• PROBLEM DESCRIPTION: Each line below from the one containing "(hclose : ∀" through the one containing "have hmem : g₀" should be output exactly as it stands, and no other line should appear.

Stored data:
- - - -

/-- **TRANSFER OF MINIMISERS (every closed locally exponential `H ≤ U(N)`).**  If `g_1, …, g_n ∈ H` are pairwise within
`δ ≤ 10⁻⁴`, `2δ < ρ`, and `ḡ ∈ H` minimises `Σ_i d²(·, g_i)` over `H`, then `ḡ` minimises it over all of `U(N)`: the `U(N)`-pure
average `g₀` exists (compactness) and lies in `H` (`mem_of_isPureAverage`), so `Σd²(ḡ, g_i) ≤ Σd²(g₀, g_i) ≤ Σd²(h, g_i)` for
every `h ∈ U(N)`. [cite: Federbush1987PhaseCellIII, §1 (1.1)–(1.2), Lemma 1.3 p. 294–296] -/
theorem isPureAverage_coe_of_pairwise {n : ℕ} {gs : Fin n → D.H} {gbar : D.H} {δ : ℝ} (hbar : IsPureAverage gs gbar)
    (hclose : ∀ i j, dist (gs i) (gs j) < δ) (hδ : δ ≤ 1 / 10000) (hδρ : 2 * δ < D.ρ) :
    IsPureAverage (fun i => (gs i : UN N)) (gbar : UN N) := by
  rcases Nat.eq_zero_or_pos n with rfl | hn
  · intro h
    simp [sumSqDist_def]
  · obtain ⟨g₀, hg₀⟩ := UN.exists_isPureAverage (fun i => (gs i : UN N))
    have hmem : g₀ ∈ D.H :=
      D.mem_of_isPureAverage hn (fun i => (gs i).2) (fun i j => hclose i j) hδ hδρ hg₀
    intro h
    calc sumSqDist (fun i => (gs i : UN N)) (gbar : UN N) = sumSqDist gs gbar := (D.sumSqDist_coe gs gbar).symm
      _ ≤ sumSqDist gs ⟨g₀, hmem⟩ := hbar _
      _ = sumSqDist (fun i => (gs i : UN N)) g₀ := D.sumSqDist_coe gs ⟨g₀, hmem⟩
      _ ≤ sumSqDist (fun i => (gs i : UN N)) h := hg₀ h

/-- **Pure averages EXIST in `H`** (compactness of the closed subgroup). [cite: Federbush1987PhaseCellIII, (1.1)–(1.2) p. 294–295] -/
theorem exists_isPureAverageH {n : ℕ} (gs : Fin n → D.H) : ∃ gbar : D.H, IsPureAverage gs gbar :=
  exists_isPureAverage_of_compactSpace gs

- - - -

• REPLY:
    (hclose : ∀ i j, dist (gs i) (gs j) < δ) (hδ : δ ≤ 1 / 10000) (hδρ : 2 * δ < D.ρ) :
    IsPureAverage (fun i => (gs i : UN N)) (gbar : UN N) := by
  rcases Nat.eq_zero_or_pos n with rfl | hn
  · intro h
    simp [sumSqDist_def]
  · obtain ⟨g₀, hg₀⟩ := UN.exists_isPureAverage (fun i => (gs i : UN N))
    have hmem : g₀ ∈ D.H :=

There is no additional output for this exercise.